Monday, October 24, 2011

The 'Natural Platform' - Why people matter more than performance in picking hardware

One of the things that I get asked is 'what hardware should we run this on?'. I've said for years that I don't care about the tin and the tin is irrelevant from a differentiation perspective. Now before people leap up and say 'but X is 2x faster than Y' let me make a couple of points

  1. Software tuning and performance will have miles more than a 2x impact
  2. The software licenses will probably cost more than the hardware
  3. The development will definitely cost more than the hardware
  4. The software support and maintenance will definitely cost more
So what does that mean?  Well it means that when picking harder you should consider the people cost and the support costs much more than you could consider the performance.  What you should be considering is
 'what is the natural platform for this software?'

The natural platform is the one that the software is tested on.  That doesn't mean its the same as the hardware platform from the software vendor that they want you to buy, its the one that the developers are actually using to test that the software works.  Why do you do this?  Well when there is a bug, and lets face there are always bug, then instead of just having the support folks available to fix it you have all of the developers as well because they don't need to switch from their current environments.

Like I say this doesn't mean 'pick a hardware platform from the software vendor' it means pick the natural platform.  So if you think/know the developers are on Linux and deploying to Linux servers for test then you know there are more people able to help on Linux than anything else.  If they are developing on Windows and deploying to Linux then either of those platforms is natural.

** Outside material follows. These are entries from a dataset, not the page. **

/-- **Measurability of configuration-dependent collision pair sums over `(a, b]`.** Along a
hard-sphere flow (Hausdorff position space, symmetric contact relation), for a summand
`gm t z i j` measurable in `z` at each fixed time and continuous at every `(t, z)` with `z` a
contact configuration of the pair `i ≠ j`, the collision pair sum
`z ↦ Σ_{collisions (t, i, j) of the orbit of z in (a, b]} gm t (Φ_t z) i j`, extended by `0` off
the good set, is measurable: on the good set it is the pointwise limit of the measurable dyadic
approximations (`tendsto_cfgSumApprox_of_continuousAt`, `measurable_of_tendsto_metrizable`).
[folklore] -/
theorem measurable_indicator_collisionPairSum_Ioc [T2Space X]
    (hsymm : ∀ x y : X, ‖G.sepVec x y‖ = ε → ‖G.sepVec y x‖ = ε)
    {gm : ℝ → Config N d X → Fin N → Fin N → ℝ}
    (hcont : ∀ i j : Fin N, i ≠ j → ∀ (t : ℝ) (z : Config N d X),
      z ∈ contactSet G N ε i j →
        ContinuousAt (fun p : ℝ × Config N d X => gm p.1 p.2 i j) (t, z))
    (hmeas : ∀ (t : ℝ) (i j : Fin N), Measurable fun z => gm t z i j) (a b : ℝ) :
    Measurable (Φ.good.indicator (Φ.collisionPairSum (Ioc a b) gm)) := by
  by_cases hab : a < b
  · -- the summand as a function of `(time, configuration, pre-collisional configuration)`
    set H : Fin N → Fin N → ℝ × Config N d X × Config N d X → ℝ :=
      fun i j q => gm q.1 q.2.1 i j
    have hproj : Continuous fun q : ℝ × Config N d X × Config N d X => (q.1, q.2.1) := by
      fun_prop
    refine measurable_of_tendsto_metrizable (f := fun n => Φ.good.indicator fun z =>
      cfgSumApprox (fun t => Φ.flow t z) H a b n)
      (fun n => (Finset.measurable_sum _ fun k _ =>
        measurable_cfgJumpSum_of_section Φ hmeas _ _).indicator Φ.measurableSet_good) ?_
    rw [tendsto_pi_nhds]
    intro z
    by_cases hz : z ∈ Φ.good
    · simp only [indicator_of_mem hz]
      refine tendsto_cfgSumApprox_of_continuousAt (Φ.isTrajectory z hz) hsymm hab
        fun s _ p hp => ?_
      obtain ⟨hne, hc⟩ := mem_contactPairs.1 hp
      exact (hcont p.1 p.2 hne s _ hc).comp_of_eq hproj.continuousAt rfl
    · simp only [indicator_of_notMem hz]
      exact tendsto_const_nhds
  · have h0 : Φ.collisionPairSum (Ioc a b) gm = fun _ => 0 := by
      funext z
      rw [HardSphereFlow.collisionPairSum, Ioc_eq_empty hab, collisionPairSum_empty]
    rw [h0]
    exact measurable_const.indicator Φ.measurableSet_good

/-- The contribution of a collision at the fixed time `a`,
`Σ_{(i,j) ∈ contactPairs (Φ_a z)} gm a (Φ_a z) i j`, is measurable in the datum (measurable
geometry: contact sets are measurable). [folklore] -/
theorem measurable_sum_contactPairs_cfg {E : Type*} [AddCommMonoid E] [MeasurableSpace E]
    [MeasurableAdd₂ E] (hGm : G.IsMeasurable) {gm : ℝ → Config N d X → Fin N → Fin N → E}
    (hmeas : ∀ (t : ℝ) (i j : Fin N), Measurable fun z => gm t z i j) (a : ℝ) :
    Measurable fun z => ∑ p ∈ contactPairs G ε (Φ.flow a z), gm a (Φ.flow a z) p.1 p.2 := by
  classical
  have hrw : ∀ z : Config N d X,
      (∑ p ∈ contactPairs G ε (Φ.flow a z), gm a (Φ.flow a z) p.1 p.2) =
        ∑ p : Fin N × Fin N, if p.1 ≠ p.2 ∧ Φ.flow a z ∈ contactSet G N ε p.1 p.2 then
          gm a (Φ.flow a z) p.1 p.2 else 0 := by
    intro z
    rw [contactPairs, Finset.sum_filter]
  simp_rw [hrw]
  refine Finset.measurable_sum _ fun p _ => Measurable.ite ?_ ?_ measurable_const
  · exact (MeasurableSet.const _).inter
      ((measurableSet_contactSet G hGm.measurable_sepVec N ε p.1 p.2).preimage
        (Φ.measurable_flow a))
  · exact (hmeas a p.1 p.2).comp (Φ.measurable_flow a)

/-- **Measurability of configuration-dependent collision pair sums over `[a, b]`**: as
`measurable_indicator_collisionPairSum_Ioc`, plus the measurable contribution of a collision at
time `a` (`IsHardSphereTrajectory.collisionPairSum_Icc`, `measurable_sum_contactPairs_cfg`).
[folklore] -/
theorem measurable_indicator_collisionPairSum_Icc [T2Space X]
    (hsymm : ∀ x y : X, ‖G.sepVec x y‖ = ε → ‖G.sepVec y x‖ = ε) (hGm : G.IsMeasurable)
    {gm : ℝ → Config N d X → Fin N → Fin N → ℝ}
    (hcont : ∀ i j : Fin N, i ≠ j → ∀ (t : ℝ) (z : Config N d X),
      z ∈ contactSet G N ε i j →
        ContinuousAt (fun p : ℝ × Config N d X => gm p.1 p.2 i j) (t, z))
    (hmeas : ∀ (t : ℝ) (i j : Fin N), Measurable fun z => gm t z i j) (a b : ℝ) :
    Measurable (Φ.good.indicator (Φ.collisionPairSum (Icc a b) gm)) := by
  by_cases hab : a ≤ b
  · have hsplit : Φ.good.indicator (Φ.collisionPairSum (Icc a b) gm) =
        (Φ.good.indicator fun z => ∑ p ∈ contactPairs G ε (Φ.flow a z),
          gm a (Φ.flow a z) p.1 p.2) +
        Φ.good.indicator (Φ.collisionPairSum (Ioc a b) gm) := by
      rw [← indicator_add']
      refine indicator_congr fun z hz => ?_
      exact (Φ.isTrajectory z hz).collisionPairSum_Icc hab _
    rw [hsplit]
    exact ((measurable_sum_contactPairs_cfg Φ hGm hmeas a).indicator Φ.measurableSet_good).add
      (measurable_indicator_collisionPairSum_Ioc Φ hsymm hcont hmeas a b)
  · have h0 : Φ.collisionPairSum (Icc a b) gm = fun _ => 0 := by
      funext z
      rw [HardSphereFlow.collisionPairSum, Icc_eq_empty hab, collisionPairSum_empty]
    rw [h0]
    exact measurable_const.indicator Φ.measurableSet_good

As an example of what happens when you don't, let me take you back to 2000.  I was working on a project and we were using MQSeries, JMS and of course Java.  We developed it on Windows and deployed it to Linux for test.  For production however we'd been convinced to go for AIX to give us some major grunt.  We deployed the code into UAT and.... it broke.  Our assumption was that this was our fault because we didn't know AIX that well and clearly running IBM's AIX with IBM's Java Implementation, IBM's JMS implementation and IBM's MQSeries meant that it had all been tested, this was their flagship platform surely this was what it was meant to run on?

36 hours later we were talking directly to the product team who identified the problem as a memory issue that only occurs on AIX.  Making clear this meant that our configuration (pure IBM) had clearly not even been tested.

Working on another project where the database environment was different to that from the package provider and the hardware was a mainframe we had massive issues in just getting anyone who knew about our set-up in order to fix some problems.

These are normal problems and the key to them all is that its not about whether box X is faster than box Y they are about getting the best support and fixing problems quicker.  I'm not arguing that you shouldn't get an environment that scales, what I'm arguing is that when you look at the costs of tin then performance is a distant second to the people costs of fixing problems when they go wrong.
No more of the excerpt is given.